* _WORK TASK_:
Pull every line with "landed" from the material.

* _DATA RECORDS_:
· · · · · · ·

/-!
# THE PER-RUN ENDs FROM THE MEMORY-AGNOSTIC DOMAIN CARRIER `RealisedDomainsRW` (IR-41-4 file 4 ∕ S12-W: the END the
owner's M4 junction plugs into first)

Summits-side support leaf of the T⁴-continuum cell (rung (B)+1 on a FINITE torus only; NOT infinite volume, NOT the
mass gap, NOT the Clay statement; NOT a proof of the spine estimate NE7b, which is the cell's OWN estimate, NOT PRINTED
and NOT PROVED).

WHY.  `HistoryRealiseCellsRunEnd` (leaf-08) composes leaf-02's per-run ENDs `hybridNE7_of_realisedRun_canon∕_printed`
with `HistoryRealiseCellsRun.realisedReadingR_of_domainsRun`: the class-R binder `realised` of the witness then reads
`RealisedDomainsR F.L (runProfile F.L R) …`, whose field `real := Realises … ∧ PendingAt … K` carries the two located
MODEL findings of the row owner (F-ne7bp1g40-1: pendency one index stronger than print; #3 = R-OWNER-41-1: condition
(ii)'s memory FROZEN at the last event vs print's CURRENT `R_j` — B16 = [Balaban1989LargeFieldII] pp. 383–387, B15 =
[Balaban1989LargeFieldI] pp. 177, 198, manuscripts UNDER AUDIT, locators only).  Repair route R-41-a: THIS FILE is the
by-name twin over the memory-agnostic carrier — `RealisedDomainsRW` (IR-41-4 file 3, p250828; the seven field shapes
the owner's M4 `HistoryGenealogyJunction.junction_pedM` produces), leaf-02's W-ENDs `HistoryAssemblyRealiseRunEndW.
hybridNE7_of_realisedRunW_canon ∕ _printed` (IR-41-5 E2, p251098) and the bridge `realisedReadingRW_of_domainsRunW`
(p250828); conclusions VERBATIM the landed ones.  Append-only; the landed ENDs are the special case through
`RealisedDomainsR.toW`.

WHAT.  **`hybridNE7_of_realisedDomainsRunW_canon`**, **`hybridNE7_of_realisedDomainsRunW_printed`**.  [folklore]
composition by name; no definition, no `[cite:]` tag, nothing printed asserted, zero `sorry`.

HONEST.  DISPLAYED, NOT DISCHARGED: the reading H3^NE7b as `RealisedDomainsRW` (`real`, `track`, `disjoint`, `inBox` —
the owner's M4 is the road that discharges them from print's process, NOT this file), (B) at fixed volume, the
BetaPertH-flow box bounds + tuning + IR smallness, NE7c's `ShellWeightBound`, NE7's `ReindexedBudget` with four summable
rates, the price and `Regeneration` numerator readings.  By-name class of every `WALL-NE7b-P1.md` §2 binder UNCHANGED;
headline p224237 UNCHANGED BY NAME; NE7b NOT PRINTED ∕ NOT PROVED; spine 0∕9.  HONEST DEPENDENCY (cell): continuum YM
on T⁴ ⇐ BetaPertH ∧ nine spine estimates (0/9 proved); BetaPertH ⇐ (D1) ∧ (D4) ∧ CAP+tail; G-an2-4 gates asym, D1 and
NE2/3/4.  This file changes none of it. -/

open Finset MeasureTheory
open Literature.MathematicalPhysics.QuantumFieldTheory.Balaban1983to89
open Literature.MathematicalPhysics.QuantumFieldTheory.Balaban1983to89.B13ScaleTransfer
open T4PersistenceDictionary T4PersistentHistoryCount T4BankedInduction T4PrintedShapeBanking
open T4WeightBudget T4GlobalDenominator T4LiveClassFibration T4LiveStructureGas T4LiveGasToTerms T4RecordPriceSeam
open T4PartnerMultiplicity T4IndicatorShell T4MatchingAssembly T4MatchingClosure T4MatchingClosureSocket T4Continuum
open T4StabilitySocket T4BranchingRecordsGas T4TaggedShapeBanking T4CanonicalMenus T4RenewalChains
open Summit.QuantumFields.BalabanUV.T4Continuum.PlacementBatch
open Summit.QuantumFields.BalabanUV.T4Continuum.PlacementSkeleton
open Summit.QuantumFields.BalabanUV.T4Continuum.CountThresholdUniform
open Summit.QuantumFields.BalabanUV.T4Continuum.CountThresholdExit
open Summit.QuantumFields.BalabanUV.T4Continuum.CountSeamJunction
open Summit.QuantumFields.BalabanUV.T4Continuum.LateMergers
open Summit.QuantumFields.BalabanUV.T4Continuum.HistoryFlow
open Summit.QuantumFields.BalabanUV.T4Continuum.HistoryRegeneration
open Summit.QuantumFields.BalabanUV.T4Continuum.HistoryTables
open Summit.QuantumFields.BalabanUV.T4Continuum.HistoryAssemblyTrees
open Summit.QuantumFields.BalabanUV.T4Continuum.HistoryAssemblyTerms
open Summit.QuantumFields.BalabanUV.T4Continuum.HistoryAssemblyPedigree
open Summit.QuantumFields.BalabanUV.T4Continuum.HistoryConstants
open Summit.QuantumFields.BalabanUV.T4Continuum.HistoryGen
open Summit.QuantumFields.BalabanUV.T4Continuum.ZoneSkeleton
open Summit.QuantumFields.BalabanUV.T4Continuum.HistorySocketTH
open Summit.QuantumFields.BalabanUV.T4Continuum.HistoryCaps
open Summit.QuantumFields.BalabanUV.T4Continuum.HistoryAssemblyPrice
open Summit.QuantumFields.BalabanUV.T4Continuum.HistoryBankingLE
open Summit.QuantumFields.BalabanUV.T4Continuum.HistoryTreeShapeLE
open Summit.QuantumFields.BalabanUV.T4Continuum.HistoryExitLE
open Summit.QuantumFields.BalabanUV.T4Continuum.HistoryAssemblyTermsLE
open Summit.QuantumFields.BalabanUV.T4Continuum.HistoryRealise
open Summit.QuantumFields.BalabanUV.T4Continuum.HistoryAssemblyRealiseLE
open Summit.QuantumFields.BalabanUV.T4Continuum.HistoryAssemblyRealisePrice
open Summit.QuantumFields.BalabanUV.T4Continuum.HistoryZones
open Summit.QuantumFields.BalabanUV.T4Continuum.HistoryAssemblyRealiseRun
open Summit.QuantumFields.BalabanUV.T4Continuum.HistoryAssemblyRealiseRunEnd
open Summit.QuantumFields.BalabanUV.T4Continuum.HistoryRealiseCells
open Summit.QuantumFields.BalabanUV.T4Continuum.HistoryRealiseCellsRun
open Summit.QuantumFields.BalabanUV.T4Continuum.HistoryRealiseWeak
open Summit.QuantumFields.BalabanUV.T4Continuum.HistoryRealiseWeakReading
open Summit.QuantumFields.BalabanUV.T4Continuum.HistoryRealiseWeakCells
open Summit.QuantumFields.BalabanUV.T4Continuum.HistoryAssemblyRealiseRunW
open Summit.QuantumFields.BalabanUV.T4Continuum.HistoryAssemblyRealiseRunEndW
open Summit.QuantumFields.BalabanUV.T4Continuum.HistoryRealiseCellsRunEnd

namespace Summit.QuantumFields.BalabanUV.T4Continuum.HistoryRealiseCellsRunEndW

noncomputable section

section End

variable {F : T4Family} {G : Type*} [GaugeGroup G] [MeasurableSpace G] [HaarData G] [RegularGaugeGroup G]
variable {α π : Type*} [DecidableEq α] [DecidableEq π]
variable {ι : Type*} [DecidableEq ι] {l₀ vol : ℝ} {K₀ : ℕ} {T : ℕ → Finset ι} {A A' shA shB : ℕ → ℝ → ι → ℝ}
  {dead dead' : ℕ → ℝ → ι → ℝ} {nup mup : ℕ → ℝ → ℝ} {Nup : ℝ}
  {Cc Rr CcRec RrRec : ℕ → ℝ → ι → ℝ} {ν u s₂ q₀ r s Wsh : ℕ → ℝ}

/-- **NE7b's COUNT EXIT, THE LIVE STRUCTURES WEAKLY (MEMORY-AGNOSTICALLY) REALISED BY EACH TUNED RUN'S OWN S-PROFILE
WITH THEIR DOMAINS — NO CELL FIELD, NO FREE PROFILE, NO PROFILE SIDE CONDITION DISPLAYED** (twin of
`HistoryRealiseCellsRunEnd.hybridNE7_of_realisedDomainsRun_canon` with `RealisedDomainsR ↦ RealisedDomainsRW`; below, the
landed docstring with the supplier names read as their W-twins `hybridNE7_of_realisedRunW_canon` ∕
`realisedReadingRW_of_domainsRunW`) (typer ACCEPT-A12I v1.3 «reading of acceptance (count
road)», model-currency prices).  leaf-02 g2's R7-b END `HistoryAssemblyRealiseRunEnd.hybridNE7_of_realisedRun_canon`
(p212127) with its binder `H : RealisedReadingR F.L (runProfile F.L R) …` SUPPLIED by
`HistoryRealiseCellsRun.realisedReadingR_of_domainsRun` from the displayed `RealisedDomainsR F.L (runProfile F.L R) n K₀ R T
ped cellP liveC Zd` (encoding facts; `real` along the run's own blockings; `track`; `disjoint`; `inBox` at the run's
model scale) — root cells := `cellOfR`, the two cell fields PROVED, drop control and monotonicity of the run's profile
from the END's own flow side (`β₀ ≤ ½`), cells non-degenerate `0 < n`.  Everything else and the conclusion
byte-identical. [folklore] -/
theorem hybridNE7_of_realisedDomainsRunW_canon (D : FiniteEpsData F G) {C : T4PrintedShapeBanking.Consts}
    {rr : ℕ} {β₀ : ℝ} (h : ThresholdOK C F.L rr β₀) (hμ : 0 < C.μ) (d n : ℕ)
    (hκ₁ : (d : ℝ) * Real.log F.L + 2 * Real.log 2 ≤ C.κ₁) (hE₀ : Real.log (2 + birthMass C) ≤ C.E₀)
    -- the flow side (⇐ BetaPertH, displayed) and tuning; `β₀ ≤ ½` for the located smallness of the drop control
    {γ₀ γb b β' : ℝ} {pe : ℕ} (hb : 0 ≤ b) (hlo : FlowStep.BetaLowerH b γ₀ D.βfun)
    (hhi : FlowStep.BetaUpperH β' γ₀ D.βfun) (hγ : γb ≤ γ₀) (hγβ : γb ^ 2 * β' < 1)
    (S : B14FlowStep.SmallnessFor γb β' β₀ F.L pe) (hp₀ : C.p₀ ≤ pe) (hrr : rr ≤ pe) (hβ : β₀ ≤ 1 / 2)
    {g : ℝ} {g₀ : ℕ → ℝ} (ht : D.Tuned γb g g₀)
    (hir : irThresholdTLE C F.L rr β₀ ≤ Real.log (g ^ 2)⁻¹)
    -- the (B) side
    (hsign : B16.SignConventions D.C) {γB : ℝ} {em ep : ℝ → ℝ} (hcor : B16.Cor3With D.C γB em ep) (hγB : γb ≤ γB)
    {obs : (K : ℕ) → GaugeField (F.P K) 0 G → ℝ} {B : ℝ}
    (hobs : ∀ K, Measurable (obs K)) (hbd : ∀ K U, |obs K U| ≤ B)
    (hα : ∀ K t, |t| ≤ l₀ → K₀ ≤ K →
      ∫ U, Real.exp (t * obs K U) * D.dens K (g₀ K) 0 U ∂fieldMeasure (F.P K) 0 G ≤ ∑ τ ∈ T K, A K t τ)
    (hα' : ∀ K t, |t| ≤ l₀ → K₀ ≤ K →
      ∫ U, Real.exp (t * obs (K + 1) U) * D.dens (K + 1) (g₀ (K + 1)) 0 U ∂fieldMeasure (F.P (K + 1)) 0 G ≤
        ∑ τ ∈ T K, A' K t τ)
    {c₀ n₁ : ℝ} (hc₀ : 0 < c₀) (hfloor : ∀ K, K₀ ≤ K → c₀ ≤ smallFieldMass D K (g₀ K))
    (hfloor' : ∀ K, K₀ ≤ K → c₀ ≤ smallFieldMass D (K + 1) (g₀ (K + 1)))
    (hsites : ∀ K, K₀ ≤ K → ((D.C ⟨K, F.m, g₀ K⟩).numSites K : ℝ) ≤ n₁)
    (hsites' : ∀ K, K₀ ≤ K → ((D.C ⟨K + 1, F.m, g₀ (K + 1)⟩).numSites (K + 1) : ℝ) ≤ n₁)
    (hNup : 0 ≤ Nup) (hnup : ∀ K t, |t| ≤ l₀ → K₀ ≤ K → 0 ≤ nup K t ∧ nup K t ≤ Nup)
    (hmup : ∀ K t, |t| ≤ l₀ → K₀ ≤ K → 0 ≤ mup K t ∧ mup K t ≤ Nup)
    -- the (2.5) side condition on the size function
    (R : ℕ → ℕ → ℕ) (hR : ∀ K s, s ≤ K → B14.IsRj F.L rr ((D.C ⟨K, F.m, g₀ K⟩).flow.g s) (R K s))
    -- the side conditions of the geometric lemmas (row S1b): torus side, window constant, sizes (NO drop control)
    (hL4 : 4 ≤ F.L) (hn₁ : 13 ≤ C.n₁) (hR1 : ∀ K, K₀ ≤ K → ∀ t, 1 ≤ R K t)
    -- H3: the terms read as pedigrees REALISED BY THE RUN'S OWN PROFILE with their DOMAINS (root cells := `cellOfR`)
    (ped : ℕ → ι → Pedigree α π) (cellP : ℕ → ι → π → Pt d × Finset (Pt d)) (liveC : ℕ → ι → Finset α)
    (Zd : ℕ → ι → α → Finset (Pt d)) (H : RealisedDomainsRW F.L (runProfile F.L R) n K₀ R T ped cellP liveC Zd)
    (hn : 0 < n)
    {Fc Rf Fc' Rf' : ℕ → Finset (BSlot (Fin d → ℕ) PEv) → ℝ}
    (hprice : ∀ K t, |t| ≤ l₀ → K₀ ≤ K → ∀ τ ∈ badTerms (memOf ped liveC (cellOfR n F.L (runProfile F.L R) ped
        cellP)) jhalf T K,
      Fc K (bstrOf Prod.fst (memOf ped liveC (cellOfR n F.L (runProfile F.L R) ped cellP)) K τ) * Rf K (bstrOf
          Prod.fst (memOf ped liveC (cellOfR n F.L (runProfile F.L R) ped cellP)) K τ) ≤
        ∏ q ∈ memOf ped liveC (cellOfR n F.L (runProfile F.L R) ped cellP) K τ,
          priceT Prod.fst C ((F.L : ℝ) ^ d) R (fun K => (D.C ⟨K, F.m, g₀ K⟩).flow.g) K q)
    (hprice' : ∀ K t, |t| ≤ l₀ → K₀ ≤ K → ∀ τ ∈ badTerms (memOf ped liveC (cellOfR n F.L (runProfile F.L R) ped
        cellP)) jhalf T K,
      Fc' K (bstrOf Prod.fst (memOf ped liveC (cellOfR n F.L (runProfile F.L R) ped cellP)) K τ) * Rf' K (bstrOf
          Prod.fst (memOf ped liveC (cellOfR n F.L (runProfile F.L R) ped cellP)) K τ) ≤
        ∏ q ∈ memOf ped liveC (cellOfR n F.L (runProfile F.L R) ped cellP) K τ,
          priceT Prod.fst C ((F.L : ℝ) ^ d) R (fun K => (D.C ⟨K, F.m, g₀ K⟩).flow.g) K q)
    -- H3: the remaining `Regeneration` numerator readings, over the classes of the terms
    (up : ∀ K t, |t| ≤ l₀ → K₀ ≤ K → ∀ c ∈ badClasses Prod.fst (memOf ped liveC (cellOfR n F.L (runProfile F.L R)
        ped cellP)) jhalf T K,
      ∀ τ ∈ fibre (bstrOf Prod.fst (memOf ped liveC (cellOfR n F.L (runProfile F.L R) ped cellP))) T K c, A K t τ ≤
          dead K t τ * Fc K c * nup K t)
    (dead_nonneg : ∀ K t, |t| ≤ l₀ → K₀ ≤ K → ∀ c ∈ badClasses Prod.fst (memOf ped liveC (cellOfR n F.L (runProfile
        F.L R) ped cellP)) jhalf T K,
      ∀ τ ∈ fibre (bstrOf Prod.fst (memOf ped liveC (cellOfR n F.L (runProfile F.L R) ped cellP))) T K c, 0 ≤ dead
          K t τ)
    (resum : ∀ K t, |t| ≤ l₀ → K₀ ≤ K → ∀ c ∈ badClasses Prod.fst (memOf ped liveC (cellOfR n F.L (runProfile F.L
        R) ped cellP)) jhalf T K,
      ∑ τ ∈ fibre (bstrOf Prod.fst (memOf ped liveC (cellOfR n F.L (runProfile F.L R) ped cellP))) T K c, dead K t
          τ ≤ Rf K c)
    (F_nonneg : ∀ K t, |t| ≤ l₀ → K₀ ≤ K → ∀ c ∈ badClasses Prod.fst (memOf ped liveC (cellOfR n F.L (runProfile
        F.L R) ped cellP)) jhalf T K, 0 ≤ Fc K c)
    (up' : ∀ K t, |t| ≤ l₀ → K₀ ≤ K → ∀ c ∈ badClasses Prod.fst (memOf ped liveC (cellOfR n F.L (runProfile F.L R)
        ped cellP)) jhalf T K,
      ∀ τ ∈ fibre (bstrOf Prod.fst (memOf ped liveC (cellOfR n F.L (runProfile F.L R) ped cellP))) T K c, A' K t τ
          ≤ dead' K t τ * Fc' K c * mup K t)
    (dead'_nonneg : ∀ K t, |t| ≤ l₀ → K₀ ≤ K → ∀ c ∈ badClasses Prod.fst (memOf ped liveC (cellOfR n F.L
        (runProfile F.L R) ped cellP)) jhalf T K,
      ∀ τ ∈ fibre (bstrOf Prod.fst (memOf ped liveC (cellOfR n F.L (runProfile F.L R) ped cellP))) T K c, 0 ≤ dead'
          K t τ)
    (resum' : ∀ K t, |t| ≤ l₀ → K₀ ≤ K → ∀ c ∈ badClasses Prod.fst (memOf ped liveC (cellOfR n F.L (runProfile F.L
        R) ped cellP)) jhalf T K,
      ∑ τ ∈ fibre (bstrOf Prod.fst (memOf ped liveC (cellOfR n F.L (runProfile F.L R) ped cellP))) T K c, dead' K t
          τ ≤ Rf' K c)
    (F'_nonneg : ∀ K t, |t| ≤ l₀ → K₀ ≤ K → ∀ c ∈ badClasses Prod.fst (memOf ped liveC (cellOfR n F.L (runProfile
        F.L R) ped cellP)) jhalf T K,
      0 ≤ Fc' K c)
    -- the seam's other inputs
    (hSh : ShellWeightBound l₀ T A A' shA shB Wsh)
    (hTB : ReindexedBudget l₀ vol T (fun K t τ => A K t τ - shA K t τ) (fun K t τ => A' K t τ - shB K t τ)
      (badOfClass (bstrOf Prod.fst (memOf ped liveC (cellOfR n F.L (runProfile F.L R) ped cellP))) T
        (fun K _ => badClasses Prod.fst (memOf ped liveC (cellOfR n F.L (runProfile F.L R) ped cellP)) jhalf T K))
            Cc Rr CcRec RrRec ν u s₂ q₀ r s)
    (hr : Summable r) (hu : Summable u) (hs : Summable s) (hs₂ : Summable s₂) :
    ∃ K₁ K₂, K₀ ≤ K₁ ∧ HybridNE7 l₀ vol (fun K => T (K₁ + (K₂ + K))) (fun K => A (K₁ + (K₂ + K)))
      (fun K => A' (K₁ + (K₂ + K)))
      (fun K => badOfClass (bstrOf Prod.fst (memOf ped liveC (cellOfR n F.L (runProfile F.L R) ped cellP))) T
        (fun K _ => badClasses Prod.fst (memOf ped liveC (cellOfR n F.L (runProfile F.L R) ped cellP)) jhalf T K)
            (K₁ + (K₂ + K)))
      (fun K => constOf l₀ B (max (em g) 0) n₁ c₀ Nup *
        recordsBudget (birthMass C) C.κ₁ ((n : ℝ) ^ d) ((F.L : ℝ) ^ d) (Real.log 2) jhalf (K₁ + (K₂ + K)))
      (fun K => shA (K₁ + (K₂ + K))) (fun K => shB (K₁ + (K₂ + K))) (fun K => Wsh (K₁ + (K₂ + K)))
      (fun K => (r (K₁ + (K₂ + K)) + u (K₁ + (K₂ + K))) + (s (K₁ + (K₂ + K)) + s₂ (K₁ + (K₂ + K)))) :=
  hybridNE7_of_realisedRunW_canon D h hμ d n hκ₁ hE₀ hb hlo hhi hγ hγβ S hp₀ hrr hβ ht hir hsign hcor hγB hobs hbd hα
    hα' hc₀ hfloor hfloor' hsites hsites' hNup hnup hmup R hR hL4 hn₁ hR1 ped cellP liveC
    (cellOfR n F.L (runProfile F.L R) ped cellP)
    (realisedReadingRW_of_domainsRunW D hb hlo hhi hγ hγβ S hrr hβ ht R hR hn H) hprice hprice' up dead_nonneg resum
    F_nonneg up' dead'_nonneg resum' F'_nonneg hSh hTB hr hu hs hs₂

· · · · · · ·

* _RESPONSE_:
(p250828); conclusions VERBATIM the landed ones.  Append-only; the landed ENDs are the special case through
landed docstring with the supplier names read as their W-twins `hybridNE7_of_realisedRunW_canon` ∕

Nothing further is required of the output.